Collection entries
☆ ☆ ☆ ☆ ☆

import Mathlib
import HarnessLib
import Literature.MathematicalPhysics.QuantumLattice.HubbardEffectiveActionCTSpinRotation
import Summits.HubbardSuperconductivity.HubbardSuperconductivity.Theorems.KLProgrammeKLRegimeSplitValueIdentification

/-!
# Route `KLProgramme` — crux K3, ENGINE child (`KLRegimeEngineV7`, stmt-HubbardSuperconductivity-19662): the QUARTIC SPIN WARD
# IDENTITY of the countertermed effective action — equal-spin kernels from the `↑↓` ones

Cell gate-hubbard-kl, seat p3 (g4).  The engine slot states its value clauses at the single spin pattern `(↑,↓) = (0,1)`
(`…SplitSpin01`/`…LegStaging`: `QuarticValueIncrementAtS2`, `QuarticValueUVAtS`, `IsoTupleL1AtS`), on the understanding that "the
engine derives the other spin patterns by `SU(2)` and spin flip inside child 3" (Δ-spin; kl-ref rider R4).  This file supplies
that derivation for the quartic kernels of `𝒢^K_Λ = hubbardEffectiveActionCT L M β U μ 0 K Λ` (any frame, any scale; seed `h = 0`):
from the spin-rotation Ward identity (`kernel_hubbardEffectiveActionCT_spinRot`, `Literature/…/HubbardEffectiveActionCTSpinRotation.lean`,
at the rational rotation `R = (3/5, −4/5; 4/5, 3/5)`), the spin-resolved `U(1)` selection rule
(`kernel_hubbardEffectiveActionCT_eq_zero_of_spinCharge`, `…SpinCharge.lean`) and the spin flip (`kernel_hubbardEffectiveActionCT_spinFlip`,
`…SpinFlip.lean`):
* **`kernel_hubbardEffectiveActionCT_quartic_spinWard`** — for legs `(ψ̂⁺_{K₁}, ψ̂⁻_{K₂}, ψ̂⁺_{K₃}, ψ̂⁻_{K₄})`,
  `F₄(↑↑↑↑)(K₁,K₂,K₃,K₄) = F₄(↑↑↓↓)(K₁,K₂,K₃,K₄) − F₄(↑↑↓↓)(K₃,K₂,K₁,K₄)` (BGM 2006 (2.25): the equal-spin amplitude is the
  antisymmetrised opposite-spin one);
* **`klQuarticValue_equalSpin`** — the same for the engine's running-coupling values: `λ_n^{σσ}(k₁,k₂,k₃) = λ_n^{↑↓}(k₁,k₂,k₃) −
  (exchanged-leg vertex function at frequencies (−ω₀, ω₀, ω₀, −ω₀))`.
Everything is proved; no definitions.
-/

noncomputable section

namespace Summit.HubbardSuperconductivity.HubbardSuperconductivity.Theorems.KLRegimeSplit

set_option linter.dupNamespace false -- summit = problem name (single-conjunct summit), D-0017

open Literature.MathematicalPhysics.QuantumLattice Literature.Probability.LatticeModels Finset
open Summit.HubbardSuperconductivity.HubbardSuperconductivity.Theorems.KLProgrammeLegKernels

/-- A sum over spin assignments of four legs, unrolled: `Σ_{τ : Fin 4 → α} F τ = Σ_a Σ_b Σ_c Σ_d F ![a, b, c, d]`. -/
theorem sum_pi_fin_four {α : Type*} [Fintype α] {N : Type*} [AddCommMonoid N] (F : (Fin 4 → α) → N) :
    ∑ τ, F τ = ∑ a, ∑ b, ∑ c, ∑ d, F ![a, b, c, d] := by
  rw [← Fintype.sum_equiv (⟨fun p => ![p.1, p.2.1, p.2.2.1, p.2.2.2], fun τ => (τ 0, τ 1, τ 2, τ 3), fun p => rfl,
      fun τ => by funext i; fin_cases i <;> rfl⟩ : α × α × α × α ≃ (Fin 4 → α))
    (fun p => F ![p.1, p.2.1, p.2.2.1, p.2.2.2]) F (fun p => rfl)]
  simp only [Fintype.sum_prod_type]

section Model

variable (L M : ℕ) [NeZero L]

set_option maxHeartbeats 400000 in
/-- **The quartic spin Ward identity of the countertermed effective action** (BGM 2006 §2.1 symmetries (1)–(3), §2.3 / (2.25)): for
every frame `K`, scale `Λ`, and frequency–momenta `K₁, K₂, K₃, K₄` of the legs `(ψ̂⁺, ψ̂⁻, ψ̂⁺, ψ̂⁻)`,
`F₄(↑,↑,↑,↑) = F₄(↑,↑,↓,↓) − F₄(↑,↑,↓,↓)∘(K₁ ↔ K₃)` — the equal-spin quartic kernel is the antisymmetrisation in the two `ψ̂⁺` legs of
the opposite-spin one. -/
theorem kernel_hubbardEffectiveActionCT_quartic_spinWard (β U μ : ℝ) (K : TrigPolyC4v) (Λ : ℝ) (K₁ K₂ K₃ K₄ : FreqMomentum L M) :
    kernel ℂ (hubbardEffectiveActionCT L M β U μ 0 K Λ) 4 ![((K₁, 0), 0), ((K₂, 0), 1), ((K₃, 0), 0), ((K₄, 0), 1)] =
      kernel ℂ (hubbardEffectiveActionCT L M β U μ 0 K Λ) 4 ![((K₁, 0), 0), ((K₂, 0), 1), ((K₃, 1), 0), ((K₄, 1), 1)] -
        kernel ℂ (hubbardEffectiveActionCT L M β U μ 0 K Λ) 4 ![((K₃, 0), 0), ((K₂, 0), 1), ((K₁, 1), 0), ((K₄, 1), 1)] := by
  set G := hubbardEffectiveActionCT L M β U μ 0 K Λ with hG
  -- spin patterns on the fixed legs
  set pat : (Fin 4 → Fin 2) → Fin 4 → HubbardFieldIdx L M :=
    fun τ i => ((![K₁, K₂, K₃, K₄] i, τ i), ![(0 : Fin 2), 1, 0, 1] i) with hpat
  have hP : ∀ a b c d : Fin 2, pat ![a, b, c, d] = ![((K₁, a), 0), ((K₂, b), 1), ((K₃, c), 0), ((K₄, d), 1)] := by
    intro a b c d; funext i; fin_cases i <;> rfl
  -- the rational rotation
  set R : Matrix (Fin 2) (Fin 2) ℂ := !![3 / 5, -(4 / 5); 4 / 5, 3 / 5] with hR_def
  have hR : R.transpose * R = 1 := by
    ext i j
    fin_cases i <;> fin_cases j <;> simp [hR_def, Matrix.mul_apply, Fin.sum_univ_two] <;> norm_num
  -- the raw Ward identity at the external pattern `(↑,↑,↑,↓)`, whose kernel vanishes by the selection rule
  have hraw : kernel ℂ G 4 (pat ![0, 0, 0, 1]) = ∑ τ : Fin 4 → Fin 2, (∏ i, R (![(0 : Fin 2), 0, 0, 1] i) (τ i)) * kernel ℂ G 4 (pat τ) :=
    kernel_hubbardEffectiveActionCT_spinRot L M R hR β U μ K Λ (pat ![0, 0, 0, 1])
  have hsel : ∀ τ : Fin 4 → Fin 2,
      (Finset.univ.filter fun i => (pat τ i).1.2 = 0 ∧ (pat τ i).2 = 0).card ≠
        (Finset.univ.filter fun i => (pat τ i).1.2 = 0 ∧ (pat τ i).2 = 1).card → kernel ℂ G 4 (pat τ) = 0 :=
    fun τ hne => kernel_hubbardEffectiveActionCT_eq_zero_of_spinCharge L M β U μ K Λ (pat τ) 0 hne
  have z0001 : kernel ℂ G 4 (pat ![0, 0, 0, 1]) = 0 := hsel _ (by
    simp only [hpat, Finset.card_filter, Fin.sum_univ_four, Fin.isValue, Matrix.cons_val_zero, Matrix.cons_val_one,
      Matrix.head_cons, Matrix.cons_val_two, Matrix.cons_val_three, Matrix.tail_cons]
    decide)
  have z0010 : kernel ℂ G 4 (pat ![0, 0, 1, 0]) = 0 := hsel _ (by
    simp only [hpat, Finset.card_filter, Fin.sum_univ_four, Fin.isValue, Matrix.cons_val_zero, Matrix.cons_val_one,
      Matrix.head_cons, Matrix.cons_val_two, Matrix.cons_val_three, Matrix.tail_cons]
    decide)
  have z0100 : kernel ℂ G 4 (pat ![0, 1, 0, 0]) = 0 := hsel _ (by
    simp only [hpat, Finset.card_filter, Fin.sum_univ_four, Fin.isValue, Matrix.cons_val_zero, Matrix.cons_val_one,
      Matrix.head_cons, Matrix.cons_val_two, Matrix.cons_val_three, Matrix.tail_cons]
    decide)
  have z1000 : kernel ℂ G 4 (pat ![1, 0, 0, 0]) = 0 := hsel _ (by
    simp only [hpat, Finset.card_filter, Fin.sum_univ_four, Fin.isValue, Matrix.cons_val_zero, Matrix.cons_val_one,
      Matrix.head_cons, Matrix.cons_val_two, Matrix.cons_val_three, Matrix.tail_cons]
    decide)
  have z0111 : kernel ℂ G 4 (pat ![0, 1, 1, 1]) = 0 := hsel _ (by
    simp only [hpat, Finset.card_filter, Fin.sum_univ_four, Fin.isValue, Matrix.cons_val_zero, Matrix.cons_val_one,
      Matrix.head_cons, Matrix.cons_val_two, Matrix.cons_val_three, Matrix.tail_cons]
    decide)
  have z1011 : kernel ℂ G 4 (pat ![1, 0, 1, 1]) = 0 := hsel _ (by
    simp only [hpat, Finset.card_filter, Fin.sum_univ_four, Fin.isValue, Matrix.cons_val_zero, Matrix.cons_val_one,
      Matrix.head_cons, Matrix.cons_val_two, Matrix.cons_val_three, Matrix.tail_cons]
    decide)
  have z1101 : kernel ℂ G 4 (pat ![1, 1, 0, 1]) = 0 := hsel _ (by
    simp only [hpat, Finset.card_filter, Fin.sum_univ_four, Fin.isValue, Matrix.cons_val_zero, Matrix.cons_val_one,
      Matrix.head_cons, Matrix.cons_val_two, Matrix.cons_val_three, Matrix.tail_cons]
    decide)
  have z1110 : kernel ℂ G 4 (pat ![1, 1, 1, 0]) = 0 := hsel _ (by
    simp only [hpat, Finset.card_filter, Fin.sum_univ_four, Fin.isValue, Matrix.cons_val_zero, Matrix.cons_val_one,
      Matrix.head_cons, Matrix.cons_val_two, Matrix.cons_val_three, Matrix.tail_cons]
    decide)
  have z0101 : kernel ℂ G 4 (pat ![0, 1, 0, 1]) = 0 := hsel _ (by
    simp only [hpat, Finset.card_filter, Fin.sum_univ_four, Fin.isValue, Matrix.cons_val_zero, Matrix.cons_val_one,
      Matrix.head_cons, Matrix.cons_val_two, Matrix.cons_val_three, Matrix.tail_cons]
    decide)
  have z1010 : kernel ℂ G 4 (pat ![1, 0, 1, 0]) = 0 := hsel _ (by
    simp only [hpat, Finset.card_filter, Fin.sum_univ_four, Fin.isValue, Matrix.cons_val_zero, Matrix.cons_val_one,
      Matrix.head_cons, Matrix.cons_val_two, Matrix.cons_val_three, Matrix.tail_cons]
    decide)
  -- spin flips
  have hflip : ∀ τ : Fin 4 → Fin 2, kernel ℂ G 4 (pat (fun i => Equiv.swap (0 : Fin 2) 1 (τ i))) = kernel ℂ G 4 (pat τ) :=
    fun τ => kernel_hubbardEffectiveActionCT_spinFlip L M β U μ K Λ 4 (pat τ)
  have f1111 : kernel ℂ G 4 (pat ![1, 1, 1, 1]) = kernel ℂ G 4 (pat ![0, 0, 0, 0]) := by
    rw [← hflip]; congr 1; funext i; fin_cases i <;> rfl
  have f1100 : kernel ℂ G 4 (pat ![1, 1, 0, 0]) = kernel ℂ G 4 (pat ![0, 0, 1, 1]) := by
    rw [← hflip]; congr 1; funext i; fin_cases i <;> rfl
  have f0110 : kernel ℂ G 4 (pat ![0, 1, 1, 0]) = kernel ℂ G 4 (pat ![1, 0, 0, 1]) := by
    rw [← hflip]; congr 1; funext i; fin_cases i <;> rfl
  -- the exchange term: legs 0 ↔ 2 (a transposition, sign −1)
  have hexch : kernel ℂ G 4 (pat ![1, 0, 0, 1]) =
      -kernel ℂ G 4 ![((K₃, 0), 0), ((K₂, 0), 1), ((K₁, 1), 0), ((K₄, 1), 1)] := by
    have h := klka_kernel_comp_perm ℂ G ![((K₃, 0), 0), ((K₂, 0), 1), ((K₁, 1), 0), ((K₄, 1), 1)] (Equiv.swap (0 : Fin 4) 2)
    have hX : (![((K₃, 0), 0), ((K₂, 0), 1), ((K₁, 1), 0), ((K₄, 1), 1)] : Fin 4 → HubbardFieldIdx L M) ∘ (Equiv.swap (0 : Fin 4) 2) =
        pat ![1, 0, 0, 1] := by
      funext i; fin_cases i <;> rfl
    rw [hX, Equiv.Perm.sign_swap (by decide)] at h
    rw [h]; simp
  -- unroll the Ward identity and conclude
  rw [z0001, sum_pi_fin_four] at hraw
  simp only [Fin.sum_univ_two, Fin.prod_univ_four, Fin.isValue, Matrix.cons_val_zero, Matrix.cons_val_one, Matrix.head_cons,
    Matrix.cons_val_two, Matrix.cons_val_three, Matrix.tail_cons, z0001, z0010, z0100, z1000, z0111, z1011, z1101, z1110, z0101,
    z1010, f1111, f1100, f0110, mul_zero, add_zero, zero_add] at hraw
  simp only [hR_def, Matrix.of_apply, Matrix.cons_val', Matrix.cons_val_zero, Matrix.cons_val_one, Matrix.empty_val',
    Matrix.cons_val_fin_one] at hraw
  rw [← hP 0 0 0 0, ← hP 0 0 1 1,
    show kernel ℂ G 4 ![((K₃, 0), 0), ((K₂, 0), 1), ((K₁, 1), 0), ((K₄, 1), 1)] = -kernel ℂ G 4 (pat ![1, 0, 0, 1]) by
      rw [hexch, neg_neg]]
  linear_combination ((625 : ℂ) / 84) * hraw

/-- **Equal-spin running-coupling values from the `↑↓` ones**: for the engine's `klQuarticValue` (legs
`(ω₀,k₁)σ⁺, (ω₀,k₂)σ⁻, (−ω₀,k₃)σ'⁺, (−ω₀,k₁−k₂+k₃)σ'⁻`),
`λ_n^{↑↑}(k₁,k₂,k₃) = λ_n^{↑↓}(k₁,k₂,k₃) − 𝒱₄((−ω₀,k₃)↑⁺, (ω₀,k₂)↑⁻, (ω₀,k₁)↓⁺, (−ω₀,k₁−k₂+k₃)↓⁻)` — the exchange term lives at the
frequency pattern `(−ω₀, ω₀, ω₀, −ω₀)` (p1b's remark on Δ-spin), here written as the vertex function itself. -/
theorem klQuarticValue_equalSpin [NeZero M] (β U μ : ℝ) (K : TrigPolyC4v) (e₀ : ℝ) (n : ℕ) (k₁ k₂ k₃ : TorusSite 2 L) :
    vertexFn L M β (klEffectiveAction L M β U μ K e₀ n) 4
        ![(((omega0 M, k₁), 0), 0), (((omega0 M, k₂), 0), 1), ((((omega0 M).rev, k₃), 0), 0),
          ((((omega0 M).rev, k₁ - k₂ + k₃), 0), 1)] =
      vertexFn L M β (klEffectiveAction L M β U μ K e₀ n) 4
          ![(((omega0 M, k₁), 0), 0), (((omega0 M, k₂), 0), 1), ((((omega0 M).rev, k₃), 1), 0),
            ((((omega0 M).rev, k₁ - k₂ + k₃), 1), 1)] -
        vertexFn L M β (klEffectiveAction L M β U μ K e₀ n) 4
          ![((((omega0 M).rev, k₃), 0), 0), (((omega0 M, k₂), 0), 1), (((omega0 M, k₁), 1), 0),
            ((((omega0 M).rev, k₁ - k₂ + k₃), 1), 1)] := by
  simp only [vertexFn, klEffectiveAction]
  rw [kernel_hubbardEffectiveActionCT_quartic_spinWard L M β U μ K (klScale e₀ n) (omega0 M, k₁) (omega0 M, k₂)
    ((omega0 M).rev, k₃) ((omega0 M).rev, k₁ - k₂ + k₃)]
  ring

end Model

end Summit.HubbardSuperconductivity.HubbardSuperconductivity.Theorems.KLRegimeSplit

end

☆ ☆ ☆ ☆ ☆

* **Required work**
Reproduce exactly the lines above from the line with "stmt-HubbardSuperconductivity-19662): the QUARTIC SPIN WARD" to the line with "at the rational", including both, and add nothing.

* **Reply to the task**
# Route `KLProgramme` — crux K3, ENGINE child (`KLRegimeEngineV7`, stmt-HubbardSuperconductivity-19662): the QUARTIC SPIN WARD
# IDENTITY of the countertermed effective action — equal-spin kernels from the `↑↓` ones

Cell gate-hubbard-kl, seat p3 (g4).  The engine slot states its value clauses at the single spin pattern `(↑,↓) = (0,1)`
(`…SplitSpin01`/`…LegStaging`: `QuarticValueIncrementAtS2`, `QuarticValueUVAtS`, `IsoTupleL1AtS`), on the understanding that "the
engine derives the other spin patterns by `SU(2)` and spin flip inside child 3" (Δ-spin; kl-ref rider R4).  This file supplies
that derivation for the quartic kernels of `𝒢^K_Λ = hubbardEffectiveActionCT L M β U μ 0 K Λ` (any frame, any scale; seed `h = 0`):
from the spin-rotation Ward identity (`kernel_hubbardEffectiveActionCT_spinRot`, `Literature/…/HubbardEffectiveActionCTSpinRotation.lean`,
at the rational rotation `R = (3/5, −4/5; 4/5, 3/5)`), the spin-resolved `U(1)` selection rule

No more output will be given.